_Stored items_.
☆ ☆ ☆

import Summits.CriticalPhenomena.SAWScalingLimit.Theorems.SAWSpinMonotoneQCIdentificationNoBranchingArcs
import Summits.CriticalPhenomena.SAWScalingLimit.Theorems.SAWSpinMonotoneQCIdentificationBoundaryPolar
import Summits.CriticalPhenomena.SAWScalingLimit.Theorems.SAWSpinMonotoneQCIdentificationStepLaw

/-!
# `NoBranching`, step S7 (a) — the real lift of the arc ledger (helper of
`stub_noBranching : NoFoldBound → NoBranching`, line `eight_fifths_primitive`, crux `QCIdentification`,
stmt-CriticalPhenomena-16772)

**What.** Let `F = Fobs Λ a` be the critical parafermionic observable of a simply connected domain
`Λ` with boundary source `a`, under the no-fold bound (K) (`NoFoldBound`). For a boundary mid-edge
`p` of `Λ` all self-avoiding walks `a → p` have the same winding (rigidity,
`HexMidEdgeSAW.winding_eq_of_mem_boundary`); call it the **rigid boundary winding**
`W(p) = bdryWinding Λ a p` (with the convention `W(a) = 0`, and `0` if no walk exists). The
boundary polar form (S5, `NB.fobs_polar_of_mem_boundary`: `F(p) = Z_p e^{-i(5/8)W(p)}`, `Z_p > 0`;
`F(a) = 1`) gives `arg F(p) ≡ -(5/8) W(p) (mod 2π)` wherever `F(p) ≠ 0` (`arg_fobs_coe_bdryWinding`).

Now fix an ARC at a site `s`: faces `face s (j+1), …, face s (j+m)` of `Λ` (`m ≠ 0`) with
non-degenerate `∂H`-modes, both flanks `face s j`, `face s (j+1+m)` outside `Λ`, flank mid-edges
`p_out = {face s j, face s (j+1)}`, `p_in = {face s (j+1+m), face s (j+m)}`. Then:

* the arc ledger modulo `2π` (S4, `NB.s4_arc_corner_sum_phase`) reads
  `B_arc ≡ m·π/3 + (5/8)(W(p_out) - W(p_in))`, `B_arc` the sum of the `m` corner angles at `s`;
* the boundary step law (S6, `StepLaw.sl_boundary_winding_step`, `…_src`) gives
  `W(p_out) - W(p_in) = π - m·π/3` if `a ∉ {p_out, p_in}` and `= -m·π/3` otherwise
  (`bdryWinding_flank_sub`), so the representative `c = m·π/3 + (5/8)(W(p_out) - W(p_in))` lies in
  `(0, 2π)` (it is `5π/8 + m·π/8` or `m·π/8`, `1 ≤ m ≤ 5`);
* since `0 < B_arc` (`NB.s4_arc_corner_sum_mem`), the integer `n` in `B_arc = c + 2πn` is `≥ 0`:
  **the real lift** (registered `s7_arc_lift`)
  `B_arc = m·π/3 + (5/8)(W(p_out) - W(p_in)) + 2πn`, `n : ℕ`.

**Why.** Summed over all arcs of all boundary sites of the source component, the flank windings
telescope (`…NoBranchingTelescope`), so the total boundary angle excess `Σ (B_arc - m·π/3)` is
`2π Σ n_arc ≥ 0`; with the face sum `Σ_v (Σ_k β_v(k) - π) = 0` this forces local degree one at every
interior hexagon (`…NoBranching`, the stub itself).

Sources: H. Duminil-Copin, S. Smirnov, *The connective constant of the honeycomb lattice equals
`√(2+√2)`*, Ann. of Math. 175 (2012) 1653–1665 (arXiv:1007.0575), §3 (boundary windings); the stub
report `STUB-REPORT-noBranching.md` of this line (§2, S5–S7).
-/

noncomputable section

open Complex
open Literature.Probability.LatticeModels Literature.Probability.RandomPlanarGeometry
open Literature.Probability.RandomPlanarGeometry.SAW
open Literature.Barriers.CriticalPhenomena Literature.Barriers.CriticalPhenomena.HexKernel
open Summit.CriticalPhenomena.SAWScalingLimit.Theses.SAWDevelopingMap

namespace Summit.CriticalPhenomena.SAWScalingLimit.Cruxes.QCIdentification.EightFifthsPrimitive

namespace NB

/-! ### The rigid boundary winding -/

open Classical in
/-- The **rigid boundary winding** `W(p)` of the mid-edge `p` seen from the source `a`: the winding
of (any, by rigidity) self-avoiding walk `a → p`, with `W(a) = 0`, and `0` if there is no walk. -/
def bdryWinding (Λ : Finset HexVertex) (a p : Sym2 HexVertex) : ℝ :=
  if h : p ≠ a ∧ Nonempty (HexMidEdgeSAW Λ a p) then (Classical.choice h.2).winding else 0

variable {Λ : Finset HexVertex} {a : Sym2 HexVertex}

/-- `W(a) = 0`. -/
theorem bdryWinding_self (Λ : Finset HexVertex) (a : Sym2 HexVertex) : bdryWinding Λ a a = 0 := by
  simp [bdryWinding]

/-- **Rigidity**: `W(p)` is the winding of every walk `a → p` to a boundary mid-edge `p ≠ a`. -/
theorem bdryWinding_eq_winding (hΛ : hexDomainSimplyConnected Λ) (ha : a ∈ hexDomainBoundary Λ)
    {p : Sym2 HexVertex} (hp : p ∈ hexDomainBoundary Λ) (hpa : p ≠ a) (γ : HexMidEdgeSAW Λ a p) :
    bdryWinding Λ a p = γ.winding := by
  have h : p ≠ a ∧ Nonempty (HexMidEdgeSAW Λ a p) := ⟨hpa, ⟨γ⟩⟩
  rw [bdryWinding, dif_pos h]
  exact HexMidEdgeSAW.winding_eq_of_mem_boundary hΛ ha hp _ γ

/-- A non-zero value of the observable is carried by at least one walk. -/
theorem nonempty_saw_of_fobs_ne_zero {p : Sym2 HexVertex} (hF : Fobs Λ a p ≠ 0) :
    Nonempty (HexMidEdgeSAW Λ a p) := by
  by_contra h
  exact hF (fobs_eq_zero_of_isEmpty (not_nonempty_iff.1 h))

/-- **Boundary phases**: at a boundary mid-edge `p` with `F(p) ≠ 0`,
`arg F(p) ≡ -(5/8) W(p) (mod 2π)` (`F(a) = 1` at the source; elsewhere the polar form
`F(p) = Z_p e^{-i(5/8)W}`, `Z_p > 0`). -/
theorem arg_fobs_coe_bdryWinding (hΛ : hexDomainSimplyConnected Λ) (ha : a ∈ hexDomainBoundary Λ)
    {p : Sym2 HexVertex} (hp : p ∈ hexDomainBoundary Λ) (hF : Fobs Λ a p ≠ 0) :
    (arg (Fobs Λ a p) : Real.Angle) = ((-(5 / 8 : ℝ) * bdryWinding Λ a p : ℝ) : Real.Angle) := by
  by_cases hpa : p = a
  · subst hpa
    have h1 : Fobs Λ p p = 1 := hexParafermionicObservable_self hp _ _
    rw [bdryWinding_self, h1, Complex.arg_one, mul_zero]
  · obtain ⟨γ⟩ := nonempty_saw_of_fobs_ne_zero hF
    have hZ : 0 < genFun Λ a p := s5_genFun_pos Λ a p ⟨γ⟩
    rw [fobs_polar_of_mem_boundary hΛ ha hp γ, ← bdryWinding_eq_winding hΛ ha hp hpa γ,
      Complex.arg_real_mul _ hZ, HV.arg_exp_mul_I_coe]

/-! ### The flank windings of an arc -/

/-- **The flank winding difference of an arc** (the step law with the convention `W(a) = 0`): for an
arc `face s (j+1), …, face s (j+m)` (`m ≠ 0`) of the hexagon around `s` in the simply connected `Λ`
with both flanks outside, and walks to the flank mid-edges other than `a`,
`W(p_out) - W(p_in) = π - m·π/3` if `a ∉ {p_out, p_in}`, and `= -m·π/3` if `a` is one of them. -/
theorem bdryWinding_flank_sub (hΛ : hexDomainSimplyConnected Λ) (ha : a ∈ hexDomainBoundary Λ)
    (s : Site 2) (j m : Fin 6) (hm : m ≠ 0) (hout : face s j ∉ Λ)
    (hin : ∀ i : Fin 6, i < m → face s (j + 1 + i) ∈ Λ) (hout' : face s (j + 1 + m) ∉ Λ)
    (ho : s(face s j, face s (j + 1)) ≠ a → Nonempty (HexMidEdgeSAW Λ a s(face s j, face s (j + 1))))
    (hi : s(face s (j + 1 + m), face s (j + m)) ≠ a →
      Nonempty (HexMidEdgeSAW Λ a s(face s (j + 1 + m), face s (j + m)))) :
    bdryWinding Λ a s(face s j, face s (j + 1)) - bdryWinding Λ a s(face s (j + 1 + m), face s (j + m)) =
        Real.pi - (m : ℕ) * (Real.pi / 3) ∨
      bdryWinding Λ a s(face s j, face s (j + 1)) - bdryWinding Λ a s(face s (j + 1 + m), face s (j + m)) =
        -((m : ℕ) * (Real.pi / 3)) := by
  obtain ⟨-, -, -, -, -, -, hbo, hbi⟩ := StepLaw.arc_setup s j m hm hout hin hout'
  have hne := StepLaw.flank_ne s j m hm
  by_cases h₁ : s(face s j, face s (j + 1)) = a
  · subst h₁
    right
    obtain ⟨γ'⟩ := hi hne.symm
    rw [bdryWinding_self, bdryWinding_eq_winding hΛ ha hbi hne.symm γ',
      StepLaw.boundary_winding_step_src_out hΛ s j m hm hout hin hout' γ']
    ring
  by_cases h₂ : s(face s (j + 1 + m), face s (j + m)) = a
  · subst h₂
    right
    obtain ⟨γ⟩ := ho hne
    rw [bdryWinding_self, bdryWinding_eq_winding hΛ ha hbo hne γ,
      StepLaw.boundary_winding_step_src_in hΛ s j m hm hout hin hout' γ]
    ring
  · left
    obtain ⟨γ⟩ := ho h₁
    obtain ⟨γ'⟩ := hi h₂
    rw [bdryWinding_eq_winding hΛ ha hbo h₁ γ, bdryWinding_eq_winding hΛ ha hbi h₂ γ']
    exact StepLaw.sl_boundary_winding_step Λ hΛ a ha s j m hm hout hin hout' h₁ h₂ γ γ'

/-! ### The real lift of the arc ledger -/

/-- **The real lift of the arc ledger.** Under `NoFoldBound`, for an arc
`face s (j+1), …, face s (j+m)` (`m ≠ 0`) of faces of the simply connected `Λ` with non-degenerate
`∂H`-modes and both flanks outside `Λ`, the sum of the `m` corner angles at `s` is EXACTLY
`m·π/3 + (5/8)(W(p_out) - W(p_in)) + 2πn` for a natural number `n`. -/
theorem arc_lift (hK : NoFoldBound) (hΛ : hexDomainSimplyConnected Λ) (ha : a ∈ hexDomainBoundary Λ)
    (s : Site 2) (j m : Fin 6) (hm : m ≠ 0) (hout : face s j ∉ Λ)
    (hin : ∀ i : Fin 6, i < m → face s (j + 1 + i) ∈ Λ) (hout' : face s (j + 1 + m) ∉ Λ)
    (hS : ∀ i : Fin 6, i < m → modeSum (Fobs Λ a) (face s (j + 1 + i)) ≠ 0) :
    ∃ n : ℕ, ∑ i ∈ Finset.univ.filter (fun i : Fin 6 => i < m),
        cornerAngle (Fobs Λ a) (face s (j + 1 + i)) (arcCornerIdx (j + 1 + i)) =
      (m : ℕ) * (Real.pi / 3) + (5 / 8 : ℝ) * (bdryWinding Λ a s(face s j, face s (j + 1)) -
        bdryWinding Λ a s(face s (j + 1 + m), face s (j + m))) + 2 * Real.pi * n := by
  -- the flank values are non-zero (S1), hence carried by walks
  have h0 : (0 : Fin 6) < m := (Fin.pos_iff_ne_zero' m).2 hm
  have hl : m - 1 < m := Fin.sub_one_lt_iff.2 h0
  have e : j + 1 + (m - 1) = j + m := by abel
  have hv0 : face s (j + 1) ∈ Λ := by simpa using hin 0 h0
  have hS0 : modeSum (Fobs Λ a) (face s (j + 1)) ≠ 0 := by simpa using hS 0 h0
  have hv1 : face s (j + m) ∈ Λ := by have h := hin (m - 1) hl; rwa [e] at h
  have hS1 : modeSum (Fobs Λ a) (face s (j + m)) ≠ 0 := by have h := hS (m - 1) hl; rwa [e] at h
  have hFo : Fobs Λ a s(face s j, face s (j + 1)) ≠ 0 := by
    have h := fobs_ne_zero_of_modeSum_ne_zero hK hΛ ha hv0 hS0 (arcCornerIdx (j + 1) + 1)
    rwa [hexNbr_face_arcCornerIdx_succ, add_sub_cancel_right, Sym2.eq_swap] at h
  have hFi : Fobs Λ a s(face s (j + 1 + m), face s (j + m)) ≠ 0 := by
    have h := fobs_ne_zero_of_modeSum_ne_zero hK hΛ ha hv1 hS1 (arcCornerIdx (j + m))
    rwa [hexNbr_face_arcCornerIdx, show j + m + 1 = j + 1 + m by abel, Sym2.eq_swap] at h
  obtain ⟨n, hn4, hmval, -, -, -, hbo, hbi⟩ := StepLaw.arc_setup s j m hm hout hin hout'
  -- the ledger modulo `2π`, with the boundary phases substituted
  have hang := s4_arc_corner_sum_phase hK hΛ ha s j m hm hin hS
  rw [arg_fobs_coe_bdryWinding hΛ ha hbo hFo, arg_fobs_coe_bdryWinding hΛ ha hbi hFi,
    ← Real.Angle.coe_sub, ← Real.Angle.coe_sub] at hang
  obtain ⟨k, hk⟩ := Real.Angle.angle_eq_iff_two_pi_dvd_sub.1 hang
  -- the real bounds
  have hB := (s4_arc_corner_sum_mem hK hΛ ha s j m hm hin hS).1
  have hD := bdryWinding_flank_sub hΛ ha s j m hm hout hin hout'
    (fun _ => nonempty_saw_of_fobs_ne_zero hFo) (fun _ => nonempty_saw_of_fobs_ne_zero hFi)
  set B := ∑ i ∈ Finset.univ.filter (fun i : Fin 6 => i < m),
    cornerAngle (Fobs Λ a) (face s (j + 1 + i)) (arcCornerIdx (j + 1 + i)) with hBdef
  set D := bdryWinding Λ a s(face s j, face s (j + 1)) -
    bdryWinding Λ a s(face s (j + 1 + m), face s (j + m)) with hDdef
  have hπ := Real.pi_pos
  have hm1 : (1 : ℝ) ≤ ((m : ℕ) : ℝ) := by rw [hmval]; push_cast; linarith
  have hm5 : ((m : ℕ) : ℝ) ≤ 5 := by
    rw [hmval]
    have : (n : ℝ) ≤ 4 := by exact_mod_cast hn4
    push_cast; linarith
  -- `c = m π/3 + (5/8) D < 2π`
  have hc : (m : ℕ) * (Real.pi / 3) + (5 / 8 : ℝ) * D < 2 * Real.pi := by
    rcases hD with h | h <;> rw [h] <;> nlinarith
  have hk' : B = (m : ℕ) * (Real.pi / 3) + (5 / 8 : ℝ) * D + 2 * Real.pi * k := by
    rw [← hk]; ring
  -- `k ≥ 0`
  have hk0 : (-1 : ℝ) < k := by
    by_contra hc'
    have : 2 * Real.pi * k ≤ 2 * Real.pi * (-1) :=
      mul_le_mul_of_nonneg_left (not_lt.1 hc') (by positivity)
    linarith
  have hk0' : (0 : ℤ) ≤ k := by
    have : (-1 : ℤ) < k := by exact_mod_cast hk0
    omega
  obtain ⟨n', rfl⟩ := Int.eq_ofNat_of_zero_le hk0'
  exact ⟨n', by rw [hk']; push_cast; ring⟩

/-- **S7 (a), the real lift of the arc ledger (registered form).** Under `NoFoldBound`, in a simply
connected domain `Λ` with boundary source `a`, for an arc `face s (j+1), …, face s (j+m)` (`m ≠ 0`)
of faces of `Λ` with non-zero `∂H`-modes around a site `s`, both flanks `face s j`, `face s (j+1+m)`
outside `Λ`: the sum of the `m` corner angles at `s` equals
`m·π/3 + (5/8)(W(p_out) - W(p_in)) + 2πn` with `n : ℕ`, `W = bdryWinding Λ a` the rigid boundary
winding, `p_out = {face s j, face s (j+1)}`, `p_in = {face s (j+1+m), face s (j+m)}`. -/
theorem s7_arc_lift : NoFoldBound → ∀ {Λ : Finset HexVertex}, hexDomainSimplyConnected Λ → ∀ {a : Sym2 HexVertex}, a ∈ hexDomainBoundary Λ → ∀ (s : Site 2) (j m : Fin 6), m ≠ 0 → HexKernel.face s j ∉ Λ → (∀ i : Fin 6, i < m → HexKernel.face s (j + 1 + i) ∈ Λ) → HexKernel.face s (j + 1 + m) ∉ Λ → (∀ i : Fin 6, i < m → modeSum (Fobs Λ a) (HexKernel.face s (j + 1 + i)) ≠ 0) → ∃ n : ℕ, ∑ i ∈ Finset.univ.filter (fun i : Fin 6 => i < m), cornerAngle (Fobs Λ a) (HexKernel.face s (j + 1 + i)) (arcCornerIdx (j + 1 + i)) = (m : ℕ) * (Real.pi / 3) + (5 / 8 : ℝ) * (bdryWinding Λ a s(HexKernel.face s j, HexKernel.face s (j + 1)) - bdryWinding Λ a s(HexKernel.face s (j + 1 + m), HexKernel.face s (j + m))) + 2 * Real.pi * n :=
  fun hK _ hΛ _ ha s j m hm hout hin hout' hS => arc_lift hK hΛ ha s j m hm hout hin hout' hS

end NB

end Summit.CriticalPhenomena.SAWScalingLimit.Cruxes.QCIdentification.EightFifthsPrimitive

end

☆ ☆ ☆

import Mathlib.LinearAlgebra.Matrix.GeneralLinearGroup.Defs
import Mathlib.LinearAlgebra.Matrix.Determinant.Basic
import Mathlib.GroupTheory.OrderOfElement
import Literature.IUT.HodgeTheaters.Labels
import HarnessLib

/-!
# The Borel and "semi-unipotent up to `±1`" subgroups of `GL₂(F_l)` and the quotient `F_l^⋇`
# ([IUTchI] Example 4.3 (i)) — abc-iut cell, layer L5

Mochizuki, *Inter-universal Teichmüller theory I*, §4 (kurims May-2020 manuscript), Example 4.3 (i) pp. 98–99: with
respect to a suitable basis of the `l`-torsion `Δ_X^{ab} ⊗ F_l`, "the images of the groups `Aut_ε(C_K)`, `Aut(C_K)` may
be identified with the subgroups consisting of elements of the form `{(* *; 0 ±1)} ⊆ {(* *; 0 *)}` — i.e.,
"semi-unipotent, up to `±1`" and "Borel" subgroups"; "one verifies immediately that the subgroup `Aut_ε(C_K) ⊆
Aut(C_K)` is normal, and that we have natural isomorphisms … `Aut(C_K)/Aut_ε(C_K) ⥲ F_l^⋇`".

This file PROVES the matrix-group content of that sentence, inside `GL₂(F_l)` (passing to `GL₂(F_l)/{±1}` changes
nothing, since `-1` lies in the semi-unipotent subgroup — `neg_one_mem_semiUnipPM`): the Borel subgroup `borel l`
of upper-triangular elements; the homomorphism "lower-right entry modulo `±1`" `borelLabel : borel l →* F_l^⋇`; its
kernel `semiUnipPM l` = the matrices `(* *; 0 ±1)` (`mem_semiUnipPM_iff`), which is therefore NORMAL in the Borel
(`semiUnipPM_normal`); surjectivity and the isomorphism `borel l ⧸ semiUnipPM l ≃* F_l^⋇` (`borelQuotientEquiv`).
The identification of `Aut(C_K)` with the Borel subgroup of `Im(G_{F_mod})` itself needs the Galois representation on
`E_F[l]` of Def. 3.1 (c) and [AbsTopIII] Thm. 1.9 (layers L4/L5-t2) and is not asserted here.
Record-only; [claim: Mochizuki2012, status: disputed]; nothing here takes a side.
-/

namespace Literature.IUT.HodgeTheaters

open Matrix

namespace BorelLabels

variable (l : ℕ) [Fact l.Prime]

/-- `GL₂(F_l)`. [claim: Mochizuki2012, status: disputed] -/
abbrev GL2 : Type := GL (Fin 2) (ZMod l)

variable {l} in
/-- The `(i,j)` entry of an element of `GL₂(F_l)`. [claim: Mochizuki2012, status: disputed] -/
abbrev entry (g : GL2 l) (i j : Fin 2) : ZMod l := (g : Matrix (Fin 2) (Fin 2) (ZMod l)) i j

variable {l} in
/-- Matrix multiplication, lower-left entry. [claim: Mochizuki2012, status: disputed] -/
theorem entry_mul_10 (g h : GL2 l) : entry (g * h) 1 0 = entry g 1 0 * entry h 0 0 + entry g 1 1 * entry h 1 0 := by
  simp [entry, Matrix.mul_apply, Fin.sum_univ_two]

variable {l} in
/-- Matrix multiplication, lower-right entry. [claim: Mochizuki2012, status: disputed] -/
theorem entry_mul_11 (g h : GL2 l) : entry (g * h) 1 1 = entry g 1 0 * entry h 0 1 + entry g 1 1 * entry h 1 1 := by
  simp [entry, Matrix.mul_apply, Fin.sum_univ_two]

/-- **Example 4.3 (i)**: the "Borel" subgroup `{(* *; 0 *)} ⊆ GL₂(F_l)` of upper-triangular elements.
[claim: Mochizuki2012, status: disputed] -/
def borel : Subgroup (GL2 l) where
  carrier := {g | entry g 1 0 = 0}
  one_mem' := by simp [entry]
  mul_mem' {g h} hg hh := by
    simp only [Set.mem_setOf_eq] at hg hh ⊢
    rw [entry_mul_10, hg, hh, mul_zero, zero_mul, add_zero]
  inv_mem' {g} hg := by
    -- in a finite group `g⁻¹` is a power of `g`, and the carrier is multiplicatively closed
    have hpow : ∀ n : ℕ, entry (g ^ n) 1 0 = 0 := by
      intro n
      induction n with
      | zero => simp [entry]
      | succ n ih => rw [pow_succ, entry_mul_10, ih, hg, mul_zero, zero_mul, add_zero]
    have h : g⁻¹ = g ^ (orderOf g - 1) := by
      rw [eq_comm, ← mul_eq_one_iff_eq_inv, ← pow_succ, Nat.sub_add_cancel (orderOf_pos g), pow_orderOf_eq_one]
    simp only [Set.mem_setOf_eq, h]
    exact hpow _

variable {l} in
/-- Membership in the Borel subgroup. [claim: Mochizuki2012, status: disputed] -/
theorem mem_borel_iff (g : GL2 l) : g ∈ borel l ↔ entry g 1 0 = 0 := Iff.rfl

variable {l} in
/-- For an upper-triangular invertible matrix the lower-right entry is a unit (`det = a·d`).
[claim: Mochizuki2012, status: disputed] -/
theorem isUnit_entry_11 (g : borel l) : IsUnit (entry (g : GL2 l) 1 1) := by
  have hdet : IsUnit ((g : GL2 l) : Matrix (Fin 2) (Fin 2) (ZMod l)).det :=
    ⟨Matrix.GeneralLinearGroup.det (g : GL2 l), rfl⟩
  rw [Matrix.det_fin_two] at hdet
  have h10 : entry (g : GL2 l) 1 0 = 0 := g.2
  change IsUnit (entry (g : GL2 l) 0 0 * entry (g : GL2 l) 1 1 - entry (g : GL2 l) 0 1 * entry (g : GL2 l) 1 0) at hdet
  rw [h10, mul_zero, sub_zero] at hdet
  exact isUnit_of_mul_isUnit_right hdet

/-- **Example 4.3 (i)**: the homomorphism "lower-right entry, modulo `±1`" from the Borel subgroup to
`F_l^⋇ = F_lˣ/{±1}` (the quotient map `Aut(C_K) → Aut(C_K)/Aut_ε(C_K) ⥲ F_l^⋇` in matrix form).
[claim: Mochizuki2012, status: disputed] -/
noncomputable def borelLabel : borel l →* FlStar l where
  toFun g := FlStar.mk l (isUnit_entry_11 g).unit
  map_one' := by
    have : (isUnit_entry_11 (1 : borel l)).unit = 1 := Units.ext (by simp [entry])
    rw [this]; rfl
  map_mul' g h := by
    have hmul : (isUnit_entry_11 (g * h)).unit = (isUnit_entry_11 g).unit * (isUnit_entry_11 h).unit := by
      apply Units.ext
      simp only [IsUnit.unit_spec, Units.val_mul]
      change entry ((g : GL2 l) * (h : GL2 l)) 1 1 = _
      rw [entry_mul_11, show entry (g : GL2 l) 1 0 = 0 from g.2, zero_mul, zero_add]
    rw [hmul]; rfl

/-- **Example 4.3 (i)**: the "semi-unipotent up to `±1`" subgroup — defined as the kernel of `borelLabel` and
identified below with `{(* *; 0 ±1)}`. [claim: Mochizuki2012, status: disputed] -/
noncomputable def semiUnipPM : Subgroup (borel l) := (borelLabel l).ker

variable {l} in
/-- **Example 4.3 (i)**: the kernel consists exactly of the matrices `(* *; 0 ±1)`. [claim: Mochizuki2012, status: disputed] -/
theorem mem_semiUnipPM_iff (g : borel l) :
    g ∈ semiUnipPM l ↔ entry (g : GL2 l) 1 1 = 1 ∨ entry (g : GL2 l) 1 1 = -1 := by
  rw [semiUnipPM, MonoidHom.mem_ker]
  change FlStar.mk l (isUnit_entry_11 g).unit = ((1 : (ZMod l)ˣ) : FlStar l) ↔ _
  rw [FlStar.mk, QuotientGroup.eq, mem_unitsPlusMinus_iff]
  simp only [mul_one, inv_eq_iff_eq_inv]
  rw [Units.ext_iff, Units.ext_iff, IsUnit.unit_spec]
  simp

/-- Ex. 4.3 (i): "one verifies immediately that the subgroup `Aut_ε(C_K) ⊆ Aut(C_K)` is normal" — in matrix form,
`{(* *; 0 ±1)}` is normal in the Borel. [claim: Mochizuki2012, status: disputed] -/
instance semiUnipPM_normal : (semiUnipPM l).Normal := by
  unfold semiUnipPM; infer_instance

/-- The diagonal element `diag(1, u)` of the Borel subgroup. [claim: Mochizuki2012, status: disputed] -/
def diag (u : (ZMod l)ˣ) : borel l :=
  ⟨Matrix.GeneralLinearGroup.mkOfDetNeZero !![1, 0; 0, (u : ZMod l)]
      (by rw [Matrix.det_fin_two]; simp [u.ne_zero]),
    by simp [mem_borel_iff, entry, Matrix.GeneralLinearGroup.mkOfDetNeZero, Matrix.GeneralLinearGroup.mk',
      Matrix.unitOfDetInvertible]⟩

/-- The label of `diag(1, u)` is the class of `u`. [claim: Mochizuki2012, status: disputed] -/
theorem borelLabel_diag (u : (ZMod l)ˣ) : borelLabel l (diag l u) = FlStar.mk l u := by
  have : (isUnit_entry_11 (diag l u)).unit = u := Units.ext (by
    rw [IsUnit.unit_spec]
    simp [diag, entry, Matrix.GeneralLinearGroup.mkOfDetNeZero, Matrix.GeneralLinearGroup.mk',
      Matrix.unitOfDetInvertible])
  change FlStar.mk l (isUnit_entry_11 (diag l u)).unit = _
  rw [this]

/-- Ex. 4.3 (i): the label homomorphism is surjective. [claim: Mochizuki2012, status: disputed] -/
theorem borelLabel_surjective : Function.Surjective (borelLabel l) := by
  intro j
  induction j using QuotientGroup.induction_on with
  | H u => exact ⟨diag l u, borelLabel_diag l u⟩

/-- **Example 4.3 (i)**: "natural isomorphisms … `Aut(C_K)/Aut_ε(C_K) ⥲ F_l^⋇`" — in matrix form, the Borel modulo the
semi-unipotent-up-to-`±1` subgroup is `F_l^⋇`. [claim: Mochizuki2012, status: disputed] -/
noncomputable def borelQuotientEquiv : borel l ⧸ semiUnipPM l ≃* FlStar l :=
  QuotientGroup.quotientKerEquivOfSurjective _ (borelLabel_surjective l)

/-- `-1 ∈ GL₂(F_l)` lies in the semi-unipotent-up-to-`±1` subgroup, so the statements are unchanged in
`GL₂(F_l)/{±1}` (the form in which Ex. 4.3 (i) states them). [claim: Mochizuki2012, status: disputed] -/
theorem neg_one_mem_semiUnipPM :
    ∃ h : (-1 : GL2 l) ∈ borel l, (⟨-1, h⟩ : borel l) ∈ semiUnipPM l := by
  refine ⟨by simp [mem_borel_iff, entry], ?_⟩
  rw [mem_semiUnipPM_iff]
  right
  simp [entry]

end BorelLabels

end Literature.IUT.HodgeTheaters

☆ ☆ ☆

_ACTION ITEM_.
Among the entries, find each line that includes the string "hexagon" and copy it.

_COMPLETED EXERCISE_.
interior hexagon (`…NoBranching`, the stub itself).
arc `face s (j+1), …, face s (j+m)` (`m ≠ 0`) of the hexagon around `s` in the simply connected `Λ`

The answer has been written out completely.